DATA TO EXAMINE ->
────────

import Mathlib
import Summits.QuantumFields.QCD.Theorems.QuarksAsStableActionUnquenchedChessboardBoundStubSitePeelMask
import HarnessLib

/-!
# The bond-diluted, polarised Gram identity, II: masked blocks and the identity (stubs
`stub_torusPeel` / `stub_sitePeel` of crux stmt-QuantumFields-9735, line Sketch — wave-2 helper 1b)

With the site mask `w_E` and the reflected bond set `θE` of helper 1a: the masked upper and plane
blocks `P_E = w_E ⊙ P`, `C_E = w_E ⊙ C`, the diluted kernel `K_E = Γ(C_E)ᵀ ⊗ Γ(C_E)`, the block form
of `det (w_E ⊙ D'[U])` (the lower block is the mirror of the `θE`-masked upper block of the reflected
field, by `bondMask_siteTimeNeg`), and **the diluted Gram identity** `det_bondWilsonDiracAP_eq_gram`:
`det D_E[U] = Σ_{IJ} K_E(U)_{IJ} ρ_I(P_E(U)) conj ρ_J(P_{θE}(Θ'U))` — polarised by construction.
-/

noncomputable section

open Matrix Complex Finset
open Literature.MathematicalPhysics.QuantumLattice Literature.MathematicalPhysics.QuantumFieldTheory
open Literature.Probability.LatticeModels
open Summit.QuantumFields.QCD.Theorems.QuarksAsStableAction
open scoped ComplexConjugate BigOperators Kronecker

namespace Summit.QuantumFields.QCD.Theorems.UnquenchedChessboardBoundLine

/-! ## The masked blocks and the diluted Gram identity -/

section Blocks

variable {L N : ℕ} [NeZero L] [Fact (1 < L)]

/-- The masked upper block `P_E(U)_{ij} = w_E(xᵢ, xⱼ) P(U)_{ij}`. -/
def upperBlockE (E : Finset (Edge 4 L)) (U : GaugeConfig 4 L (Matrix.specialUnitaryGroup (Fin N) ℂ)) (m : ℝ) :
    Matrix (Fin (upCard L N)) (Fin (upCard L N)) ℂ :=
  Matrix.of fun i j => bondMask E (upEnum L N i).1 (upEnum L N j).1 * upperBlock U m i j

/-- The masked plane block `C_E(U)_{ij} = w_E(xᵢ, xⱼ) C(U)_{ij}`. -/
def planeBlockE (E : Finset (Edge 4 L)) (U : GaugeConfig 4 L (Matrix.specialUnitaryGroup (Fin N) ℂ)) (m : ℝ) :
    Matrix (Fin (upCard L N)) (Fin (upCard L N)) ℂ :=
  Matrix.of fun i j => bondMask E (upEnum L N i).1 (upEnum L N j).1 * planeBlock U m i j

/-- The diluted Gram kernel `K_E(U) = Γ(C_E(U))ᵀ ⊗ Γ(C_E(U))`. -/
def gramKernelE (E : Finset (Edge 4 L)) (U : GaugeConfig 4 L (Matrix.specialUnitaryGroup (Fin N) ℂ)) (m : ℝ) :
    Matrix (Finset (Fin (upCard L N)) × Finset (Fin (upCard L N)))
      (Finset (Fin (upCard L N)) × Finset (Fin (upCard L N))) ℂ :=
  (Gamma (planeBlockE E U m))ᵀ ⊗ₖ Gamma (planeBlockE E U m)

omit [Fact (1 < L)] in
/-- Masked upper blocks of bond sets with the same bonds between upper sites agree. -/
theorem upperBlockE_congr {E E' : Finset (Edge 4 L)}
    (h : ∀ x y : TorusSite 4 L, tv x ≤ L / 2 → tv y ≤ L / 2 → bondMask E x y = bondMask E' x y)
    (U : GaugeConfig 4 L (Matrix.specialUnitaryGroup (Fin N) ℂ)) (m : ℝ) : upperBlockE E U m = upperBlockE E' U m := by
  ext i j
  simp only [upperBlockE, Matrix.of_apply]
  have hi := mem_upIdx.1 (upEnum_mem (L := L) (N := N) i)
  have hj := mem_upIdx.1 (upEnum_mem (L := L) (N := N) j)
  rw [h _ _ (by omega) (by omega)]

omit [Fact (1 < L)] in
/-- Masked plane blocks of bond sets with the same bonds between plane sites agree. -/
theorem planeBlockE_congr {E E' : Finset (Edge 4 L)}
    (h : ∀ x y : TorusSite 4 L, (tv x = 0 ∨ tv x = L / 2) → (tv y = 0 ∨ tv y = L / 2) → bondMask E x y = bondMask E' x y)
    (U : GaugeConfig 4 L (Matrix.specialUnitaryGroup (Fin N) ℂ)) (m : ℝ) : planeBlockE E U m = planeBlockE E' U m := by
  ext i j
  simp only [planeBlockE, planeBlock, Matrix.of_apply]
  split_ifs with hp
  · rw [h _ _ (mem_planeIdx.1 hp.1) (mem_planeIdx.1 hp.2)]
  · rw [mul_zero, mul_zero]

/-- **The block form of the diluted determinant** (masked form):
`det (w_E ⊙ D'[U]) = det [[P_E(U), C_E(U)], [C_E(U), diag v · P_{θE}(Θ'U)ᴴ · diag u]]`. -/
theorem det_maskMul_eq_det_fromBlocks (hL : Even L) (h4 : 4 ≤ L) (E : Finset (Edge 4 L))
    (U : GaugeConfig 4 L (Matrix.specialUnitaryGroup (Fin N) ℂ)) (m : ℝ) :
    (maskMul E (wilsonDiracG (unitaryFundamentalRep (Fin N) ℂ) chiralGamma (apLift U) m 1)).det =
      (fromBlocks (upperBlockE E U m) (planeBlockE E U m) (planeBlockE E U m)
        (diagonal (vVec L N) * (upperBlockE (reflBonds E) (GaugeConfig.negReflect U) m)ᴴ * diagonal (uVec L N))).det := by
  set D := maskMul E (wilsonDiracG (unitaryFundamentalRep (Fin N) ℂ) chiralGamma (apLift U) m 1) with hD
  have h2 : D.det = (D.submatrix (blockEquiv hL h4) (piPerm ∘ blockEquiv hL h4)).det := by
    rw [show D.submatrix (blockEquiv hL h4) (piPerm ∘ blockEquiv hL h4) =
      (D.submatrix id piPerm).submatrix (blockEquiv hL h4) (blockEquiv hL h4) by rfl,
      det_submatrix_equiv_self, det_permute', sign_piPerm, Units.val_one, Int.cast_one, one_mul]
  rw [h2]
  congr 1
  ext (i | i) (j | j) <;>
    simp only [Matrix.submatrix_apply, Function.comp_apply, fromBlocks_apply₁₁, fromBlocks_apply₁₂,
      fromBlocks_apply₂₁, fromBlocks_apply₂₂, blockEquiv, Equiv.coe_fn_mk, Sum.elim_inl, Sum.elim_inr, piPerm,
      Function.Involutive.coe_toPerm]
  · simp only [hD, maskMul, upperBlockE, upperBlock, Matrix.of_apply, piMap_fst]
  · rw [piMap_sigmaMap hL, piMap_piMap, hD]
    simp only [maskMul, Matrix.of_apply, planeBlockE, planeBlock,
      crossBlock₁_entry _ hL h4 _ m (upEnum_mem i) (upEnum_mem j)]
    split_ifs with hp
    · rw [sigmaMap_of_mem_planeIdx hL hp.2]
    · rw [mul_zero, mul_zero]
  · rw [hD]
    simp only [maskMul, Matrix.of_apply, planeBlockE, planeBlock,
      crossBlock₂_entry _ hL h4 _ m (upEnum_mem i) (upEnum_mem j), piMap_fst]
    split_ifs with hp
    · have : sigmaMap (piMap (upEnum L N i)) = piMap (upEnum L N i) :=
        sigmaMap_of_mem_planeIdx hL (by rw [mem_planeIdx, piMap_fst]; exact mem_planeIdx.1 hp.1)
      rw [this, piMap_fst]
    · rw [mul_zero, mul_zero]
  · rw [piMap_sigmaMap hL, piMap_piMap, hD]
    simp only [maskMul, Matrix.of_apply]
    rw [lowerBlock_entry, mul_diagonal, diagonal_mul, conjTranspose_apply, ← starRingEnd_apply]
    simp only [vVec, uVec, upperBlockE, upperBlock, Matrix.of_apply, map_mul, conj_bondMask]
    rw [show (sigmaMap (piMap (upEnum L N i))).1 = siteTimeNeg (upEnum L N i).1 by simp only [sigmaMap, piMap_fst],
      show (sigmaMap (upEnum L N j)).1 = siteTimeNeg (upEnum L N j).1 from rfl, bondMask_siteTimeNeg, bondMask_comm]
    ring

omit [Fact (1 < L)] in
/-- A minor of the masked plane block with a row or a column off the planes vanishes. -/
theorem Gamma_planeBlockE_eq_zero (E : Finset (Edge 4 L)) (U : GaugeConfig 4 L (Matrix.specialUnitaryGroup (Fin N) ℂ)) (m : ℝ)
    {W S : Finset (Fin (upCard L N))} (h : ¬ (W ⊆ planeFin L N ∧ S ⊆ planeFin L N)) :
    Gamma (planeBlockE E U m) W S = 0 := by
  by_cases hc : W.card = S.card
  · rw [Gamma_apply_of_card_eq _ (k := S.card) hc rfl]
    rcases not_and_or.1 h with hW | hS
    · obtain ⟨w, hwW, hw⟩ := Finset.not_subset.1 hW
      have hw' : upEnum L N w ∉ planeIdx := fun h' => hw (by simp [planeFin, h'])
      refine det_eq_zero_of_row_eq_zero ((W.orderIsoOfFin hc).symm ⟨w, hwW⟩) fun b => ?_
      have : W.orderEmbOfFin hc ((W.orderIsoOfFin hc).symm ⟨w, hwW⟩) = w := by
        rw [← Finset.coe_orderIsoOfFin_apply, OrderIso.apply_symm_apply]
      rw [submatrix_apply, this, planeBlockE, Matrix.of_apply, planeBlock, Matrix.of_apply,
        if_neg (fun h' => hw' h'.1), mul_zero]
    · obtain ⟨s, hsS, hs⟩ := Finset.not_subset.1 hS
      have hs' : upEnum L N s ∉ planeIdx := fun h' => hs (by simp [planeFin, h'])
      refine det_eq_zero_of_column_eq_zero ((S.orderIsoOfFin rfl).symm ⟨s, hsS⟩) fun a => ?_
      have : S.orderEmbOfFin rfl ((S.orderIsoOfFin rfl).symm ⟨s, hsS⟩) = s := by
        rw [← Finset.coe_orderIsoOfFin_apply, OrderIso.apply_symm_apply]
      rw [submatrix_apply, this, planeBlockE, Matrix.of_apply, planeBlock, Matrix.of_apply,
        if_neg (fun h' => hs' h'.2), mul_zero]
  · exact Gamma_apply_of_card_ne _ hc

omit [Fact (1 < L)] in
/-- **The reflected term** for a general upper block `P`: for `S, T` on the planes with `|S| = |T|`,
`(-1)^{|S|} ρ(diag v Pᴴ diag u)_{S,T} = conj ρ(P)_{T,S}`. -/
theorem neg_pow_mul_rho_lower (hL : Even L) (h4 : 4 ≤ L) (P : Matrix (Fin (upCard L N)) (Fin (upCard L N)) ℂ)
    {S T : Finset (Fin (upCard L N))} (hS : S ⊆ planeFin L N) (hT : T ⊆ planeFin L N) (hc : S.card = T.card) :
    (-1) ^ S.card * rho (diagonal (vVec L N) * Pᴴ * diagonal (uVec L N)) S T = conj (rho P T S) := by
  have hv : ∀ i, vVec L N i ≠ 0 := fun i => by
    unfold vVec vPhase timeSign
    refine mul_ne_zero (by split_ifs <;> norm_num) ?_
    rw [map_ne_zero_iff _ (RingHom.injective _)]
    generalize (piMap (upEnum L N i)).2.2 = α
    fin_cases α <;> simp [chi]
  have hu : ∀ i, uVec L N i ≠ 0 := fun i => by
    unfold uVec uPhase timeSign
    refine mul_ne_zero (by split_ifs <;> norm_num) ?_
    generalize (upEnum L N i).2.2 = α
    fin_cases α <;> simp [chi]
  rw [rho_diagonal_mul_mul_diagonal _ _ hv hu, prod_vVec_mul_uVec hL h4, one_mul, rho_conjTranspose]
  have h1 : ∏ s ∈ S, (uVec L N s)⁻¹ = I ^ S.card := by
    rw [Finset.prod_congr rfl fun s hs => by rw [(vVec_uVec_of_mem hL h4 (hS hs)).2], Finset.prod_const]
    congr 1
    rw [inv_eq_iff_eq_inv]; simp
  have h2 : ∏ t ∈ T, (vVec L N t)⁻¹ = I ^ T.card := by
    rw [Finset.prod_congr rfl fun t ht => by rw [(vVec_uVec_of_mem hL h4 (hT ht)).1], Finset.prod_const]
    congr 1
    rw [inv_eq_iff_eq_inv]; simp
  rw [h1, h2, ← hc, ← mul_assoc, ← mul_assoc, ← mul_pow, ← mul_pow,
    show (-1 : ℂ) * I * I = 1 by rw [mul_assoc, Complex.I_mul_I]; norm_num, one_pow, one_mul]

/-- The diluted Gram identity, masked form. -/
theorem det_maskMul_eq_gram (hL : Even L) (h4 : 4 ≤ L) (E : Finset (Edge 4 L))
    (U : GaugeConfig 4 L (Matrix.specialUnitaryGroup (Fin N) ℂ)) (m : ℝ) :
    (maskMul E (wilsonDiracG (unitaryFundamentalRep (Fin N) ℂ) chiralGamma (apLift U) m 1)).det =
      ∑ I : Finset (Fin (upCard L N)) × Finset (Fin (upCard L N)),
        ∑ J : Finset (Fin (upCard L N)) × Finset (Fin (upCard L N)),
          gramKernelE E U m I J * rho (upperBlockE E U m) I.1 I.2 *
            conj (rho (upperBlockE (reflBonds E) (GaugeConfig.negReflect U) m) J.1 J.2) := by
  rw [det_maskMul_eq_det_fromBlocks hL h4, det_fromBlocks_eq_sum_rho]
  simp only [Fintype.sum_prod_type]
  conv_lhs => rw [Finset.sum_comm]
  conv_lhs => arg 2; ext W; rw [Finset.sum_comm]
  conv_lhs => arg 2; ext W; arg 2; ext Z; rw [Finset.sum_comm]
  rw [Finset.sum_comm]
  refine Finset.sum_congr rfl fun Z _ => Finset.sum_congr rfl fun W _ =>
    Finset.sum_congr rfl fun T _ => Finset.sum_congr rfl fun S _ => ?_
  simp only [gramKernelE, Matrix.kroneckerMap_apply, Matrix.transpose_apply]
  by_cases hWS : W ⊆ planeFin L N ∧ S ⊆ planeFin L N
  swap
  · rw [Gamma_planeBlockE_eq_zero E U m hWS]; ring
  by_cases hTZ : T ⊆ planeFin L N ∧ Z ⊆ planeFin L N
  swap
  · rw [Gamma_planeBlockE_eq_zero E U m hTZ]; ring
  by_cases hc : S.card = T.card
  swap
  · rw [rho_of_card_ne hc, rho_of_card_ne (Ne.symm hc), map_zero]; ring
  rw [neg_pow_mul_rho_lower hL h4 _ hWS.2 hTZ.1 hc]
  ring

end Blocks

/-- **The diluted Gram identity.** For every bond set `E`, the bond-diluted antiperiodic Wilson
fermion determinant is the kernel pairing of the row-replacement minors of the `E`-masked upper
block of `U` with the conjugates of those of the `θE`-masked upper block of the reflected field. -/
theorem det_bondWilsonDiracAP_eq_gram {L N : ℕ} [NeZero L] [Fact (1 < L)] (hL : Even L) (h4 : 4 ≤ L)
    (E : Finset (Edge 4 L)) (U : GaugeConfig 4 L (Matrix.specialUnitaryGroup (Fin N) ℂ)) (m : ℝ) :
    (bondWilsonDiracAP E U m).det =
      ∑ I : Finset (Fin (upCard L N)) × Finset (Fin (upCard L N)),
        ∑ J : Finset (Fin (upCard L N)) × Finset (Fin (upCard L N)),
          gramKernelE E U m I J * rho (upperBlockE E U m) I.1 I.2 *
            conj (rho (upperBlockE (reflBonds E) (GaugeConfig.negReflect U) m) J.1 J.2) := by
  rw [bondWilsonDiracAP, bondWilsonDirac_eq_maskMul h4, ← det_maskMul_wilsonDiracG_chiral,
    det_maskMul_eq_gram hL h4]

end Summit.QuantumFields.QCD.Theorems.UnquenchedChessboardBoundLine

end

────────

REQUIRED ACTION ->
Go through the listing above and copy each line that contains "import".

RESPONSE BOX ->
import Mathlib
import Summits.QuantumFields.QCD.Theorems.QuarksAsStableActionUnquenchedChessboardBoundStubSitePeelMask
import HarnessLib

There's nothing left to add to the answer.